/-! ## §3 ★★★ The `hnear` glue of record -/

set_option maxHeartbeats 1600000 in
-- long record expressions.
/-- ★★★ **THE `hnear` GLUE ON THE RECORD WINDOWS, eventually in `β`**: for `s > 0`, `Dδ ≥ 0` and every `ε > 0`, eventually in `β`, for all slow data `u', u` with
`‖q(u_k) − 1‖ ≤ Dδ·β^{-s}` and fibre data `v', v` in the cap with `‖x̂‖ ≤ r_f/2`:
`|G(oT u' v', oT u v) − ρ·G₁(v',v)| ≤ ε·(ρ·G₁(v',v)) + e^{2β|E|}·(4e^{−ℓ²})` (`ℓ = btLog β`). [cite: Luscher1983, §3] -/
theorem eventually_basedKernel_product_near_record {s : ℝ} (hs : 0 < s) {Dδ : ℝ} (hD : 0 ≤ Dδ) {ε : ℝ} (hε : 0 < ε) :
    ∀ᶠ β : ℝ in atTop, ∀ (u' u : GaugeConfig 3 1 SU2) (v' v : Edge 3 L → Fin 3 → ℝ), v' ∈ capBalancedSet L → v ∈ capBalancedSet L →
      (∀ k : Fin 3, ‖su2Quat (u' (0, k)) - 1‖ ≤ Dδ * powScale s β) → (∀ k : Fin 3, ‖su2Quat (u (0, k)) - 1‖ ≤ Dδ * powScale s β) →
      ‖linkEmbed L v'‖ ≤ min (1 / 40) (powScale (1 / 2) β * btLog β) / 2 → ‖linkEmbed L v‖ ≤ min (1 / 40) (powScale (1 / 2) β * btLog β) / 2 →
        |(∫ h, transferKernel su2Rep β (orthoTube L u' v') (gaugeTransform (basedExt L h) (orthoTube L u v)) ∂basedMeasure L) -
            (transferKernel su2Rep ((L : ℝ) ^ 3 * β) u' u / transferKernel su2Rep ((L : ℝ) ^ 3 * β) (1 : GaugeConfig 3 1 SU2) 1) *
              ∫ h, transferKernel su2Rep β (orthoTube L 1 v') (gaugeTransform (basedExt L h) (orthoTube L 1 v)) ∂basedMeasure L| ≤
          ε * ((transferKernel su2Rep ((L : ℝ) ^ 3 * β) u' u / transferKernel su2Rep ((L : ℝ) ^ 3 * β) (1 : GaugeConfig 3 1 SU2) 1) *
              ∫ h, transferKernel su2Rep β (orthoTube L 1 v') (gaugeTransform (basedExt L h) (orthoTube L 1 v)) ∂basedMeasure L) +
            Real.exp (β * (2 * (Fintype.card (Edge 3 L) : ℝ))) * (4 * Real.exp (-(btLog β ^ 2))) := by
  set K : ℝ := (Fintype.card (Edge 3 L) : ℝ) * (558 + 192 + 288 + 576) + 216 * Fintype.card (Site 3 L) +
      (Fintype.card (Plaquette 3 L × Fin 3) : ℝ) * (1200 * (L : ℝ) ^ 3 + 5040 + 160 + 145000000) +
      (Fintype.card (Plaquette 3 L) : ℝ) * (2 * (1728 * (4 * (L : ℝ) ^ 2) + 29376 + 700569) + (29376 + 700569)) with hKdef
  filter_upwards [eventually_schedule_hnear (L := L) hs hD K hε] with β hβ u' u v' v hv' hv hδu' hδu hx' hx
  obtain ⟨hβ0, hδ, hα1, hT30, hσ, hRT, hLa, hTb, hm₀0, hexp1, hexp2, hexp3, hA, hB, hKW⟩ := hβ
  set ℓ := btLog β with hℓdef
  set δ := Dδ * powScale s β with hδdef
  set rf := min (1 / 40) (powScale (1 / 2) β * btLog β) with hrfdef
  set T := powScale (1 / 2) β * ℓ ^ 3 with hTdef
  set α := T / (12 * L) with hαdef
  have hL1 : (1 : ℝ) ≤ L := by exact_mod_cast NeZero.one_le
  have hL0 : (0 : ℝ) < L := lt_of_lt_of_le one_pos hL1
  have hℓ1 : 1 ≤ ℓ := one_le_btLog β
  have hδ0 : 0 ≤ δ := (norm_nonneg _).trans (hδu 0)
  have hδ1 : δ ≤ 1 := by linarith
  have hT0 : 0 ≤ T := mul_nonneg (powScale_pos _ _).le (pow_nonneg (zero_le_one.trans hℓ1) 3)
  have hT1 : T ≤ 1 := by linarith
  have hα0 : 0 ≤ α := div_nonneg hT0 (by positivity)
  have hαT : α ≤ T := div_le_self hT0 (by linarith)
  -- one-site actions from the window
  have hwin' : ∀ e : Edge 3 1, ‖su2Quat (u' e) - 1‖ ≤ δ := fun e => by
    have he : e = (0, e.2) := by ext <;> simp [Subsingleton.elim e.1 0]
    rw [he]; exact hδu' e.2
  have hwin : ∀ e : Edge 3 1, ‖su2Quat (u e) - 1‖ ≤ δ := fun e => by
    have he : e = (0, e.2) := by ext <;> simp [Subsingleton.elim e.1 0]
    rw [he]; exact hδu e.2
  have hL30 : (0 : ℝ) ≤ (L : ℝ) ^ 3 := by positivity
  have hS' : (L : ℝ) ^ 3 * wilsonAction su2Rep u' ≤ 12 * (L : ℝ) ^ 3 * δ ^ 4 := by
    have h := mul_le_mul_of_nonneg_left (wilsonAction_one_site_le u' hwin') hL30
    linarith
  have hS : (L : ℝ) ^ 3 * wilsonAction su2Rep u ≤ 12 * (L : ℝ) ^ 3 * δ ^ 4 := by
    have h := mul_le_mul_of_nonneg_left (wilsonAction_one_site_le u hwin) hL30
    linarith
  have hv'T : ∀ (e : Edge 3 L) (c : Fin 3), |v' e c| ≤ T := fun e c => ((R59.abs_entry_le_norm_linkEmbed v' e c).trans hx').trans hRT
  have hvT : ∀ (e : Edge 3 L) (c : Fin 3), |v e c| ≤ T := fun e c => ((R59.abs_entry_le_norm_linkEmbed v e c).trans hx).trans hRT
  have key := basedKernel_product_near (L := L) hβ0 u' u hv' hv (δ := δ) (α := α) (T := T) (R := rf / 2) (σ := 12 * (L : ℝ) ^ 3 * δ ^ 4)
    hδu' hδu hδ hα0 hα1 hT0 hT30 hσ hS' hS hv'T hx' hvT hx hLa hTb hm₀0
  refine key.trans ?_
  -- the rate: `e^η − 1 ≤ 2η ≤ 2K(δ+T)ℓ⁶ ≤ ε`
  have hη := coreRates_le_of_schedule (L := L) (R := rf / 2) hβ0 hδ0 hδ1 hT0 hT1 hα0 hαT hℓ1 hA hB
  set η : ℝ := coreEta L β δ α T (rf / 2) (Fintype.card (Site 3 L) * T) (12 * (L : ℝ) ^ 3 * δ ^ 4) + coreEps1 L β δ T (rf / 2) +
    coreEps2 L β δ T (rf / 2) (12 * (L : ℝ) ^ 3 * δ ^ 4) with hηdef
  have hηK : η ≤ K * ((δ + T) * ℓ ^ 6) := hη
  have hη0 : 0 ≤ η := by
    have h1 : 0 ≤ coreEta L β δ α T (rf / 2) (Fintype.card (Site 3 L) * T) (12 * (L : ℝ) ^ 3 * δ ^ 4) := by
      have := Cov.stepActionErr_nonneg (L := L) (σ := 12 * (L : ℝ) ^ 3 * δ ^ 4) hT0
      unfold coreEta; positivity
    have h2 : 0 ≤ coreEps1 L β δ T (rf / 2) := by unfold coreEps1; positivity
    have h3 : 0 ≤ coreEps2 L β δ T (rf / 2) (12 * (L : ℝ) ^ 3 * δ ^ 4) := by
      have := Cov.stepActionErr_nonneg (L := L) (σ := 12 * (L : ℝ) ^ 3 * δ ^ 4) hT0
      have := Cov.stepActionErr_nonneg (L := L) (σ := 0) hT0
      unfold coreEps2; positivity
    rw [hηdef]; exact add_nonneg (add_nonneg h1 h2) h3
  have hη1 : η ≤ 1 := hηK.trans (hKW.trans (min_le_left _ _))
  have hηε : Real.exp η - 1 ≤ ε := by
    -- `e^η − 1 ≤ 2η` for `0 ≤ η ≤ 1` (the same elementary bound is `Literature.NumberTheory.Sieve.SquarefreeSums.exp_sub_one_le_two_mul`)
    have h := Real.abs_exp_sub_one_le (x := η) (by rw [abs_of_nonneg hη0]; exact hη1)
    rw [abs_of_nonneg hη0] at h
    have h' : Real.exp η - 1 ≤ 2 * η := (le_abs_self _).trans h
    have h2 : K * ((δ + T) * ℓ ^ 6) ≤ ε / 2 := hKW.trans (min_le_right _ _)
    linarith
  -- the tail: each exponent `≥ ℓ²`
  have ht1 : Real.exp (-(β * (T / (6 * L) - (2 * Real.sqrt 2 * (rf / 2) + α)) ^ 2)) ≤ Real.exp (-(ℓ ^ 2)) := Real.exp_le_exp.mpr (by linarith)
  have ht2 : Real.exp (-(β * ((L * (1 - (L - 1) * δ) * α - L * (Real.sqrt 2 * (rf / 2 + rf / 2))) ^ 2 / L))) ≤ Real.exp (-(ℓ ^ 2)) :=
    Real.exp_le_exp.mpr (by linarith)
  have ht3 : Real.exp (-((L : ℝ) ^ 3 * β * α ^ 2)) ≤ Real.exp (-(ℓ ^ 2)) := Real.exp_le_exp.mpr (by linarith)
  set ρG : ℝ := transferKernel su2Rep ((L : ℝ) ^ 3 * β) u' u / transferKernel su2Rep ((L : ℝ) ^ 3 * β) (1 : GaugeConfig 3 1 SU2) 1 *
      ∫ h, transferKernel su2Rep β (orthoTube L 1 v') (gaugeTransform (basedExt L h) (orthoTube L 1 v)) ∂basedMeasure L with hρG
  have hρG0 : 0 ≤ ρG := mul_nonneg (div_pos (transferKernel_pos _ _ _ _) (transferKernel_pos _ _ _ _)).le (basedIntegral_nonneg β _ _)
  have hEK0 : 0 ≤ Real.exp (β * (2 * (Fintype.card (Edge 3 L) : ℝ))) := (Real.exp_pos _).le
  have hsum : 2 * Real.exp (-(β * (T / (6 * L) - (2 * Real.sqrt 2 * (rf / 2) + α)) ^ 2)) +
      Real.exp (-(β * ((L * (1 - (L - 1) * δ) * α - L * (Real.sqrt 2 * (rf / 2 + rf / 2))) ^ 2 / L))) + Real.exp (-((L : ℝ) ^ 3 * β * α ^ 2)) ≤
      4 * Real.exp (-(ℓ ^ 2)) := by linarith
  exact add_le_add (mul_le_mul_of_nonneg_right hηε hρG0) (mul_le_mul_of_nonneg_left hsum hEK0)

__TASK GOAL__: Using the records above, copy word for word the line with "set ρG : ℝ := transferKernel", the line with "have hEK0 : 0", and every line between them.

__OUTPUT FOR THIS TASK__:
  set ρG : ℝ := transferKernel su2Rep ((L : ℝ) ^ 3 * β) u' u / transferKernel su2Rep ((L : ℝ) ^ 3 * β) (1 : GaugeConfig 3 1 SU2) 1 *
      ∫ h, transferKernel su2Rep β (orthoTube L 1 v') (gaugeTransform (basedExt L h) (orthoTube L 1 v)) ∂basedMeasure L with hρG
  have hρG0 : 0 ≤ ρG := mul_nonneg (div_pos (transferKernel_pos _ _ _ _) (transferKernel_pos _ _ _ _)).le (basedIntegral_nonneg β _ _)
  have hEK0 : 0 ≤ Real.exp (β * (2 * (Fintype.card (Edge 3 L) : ℝ))) := (Real.exp_pos _).le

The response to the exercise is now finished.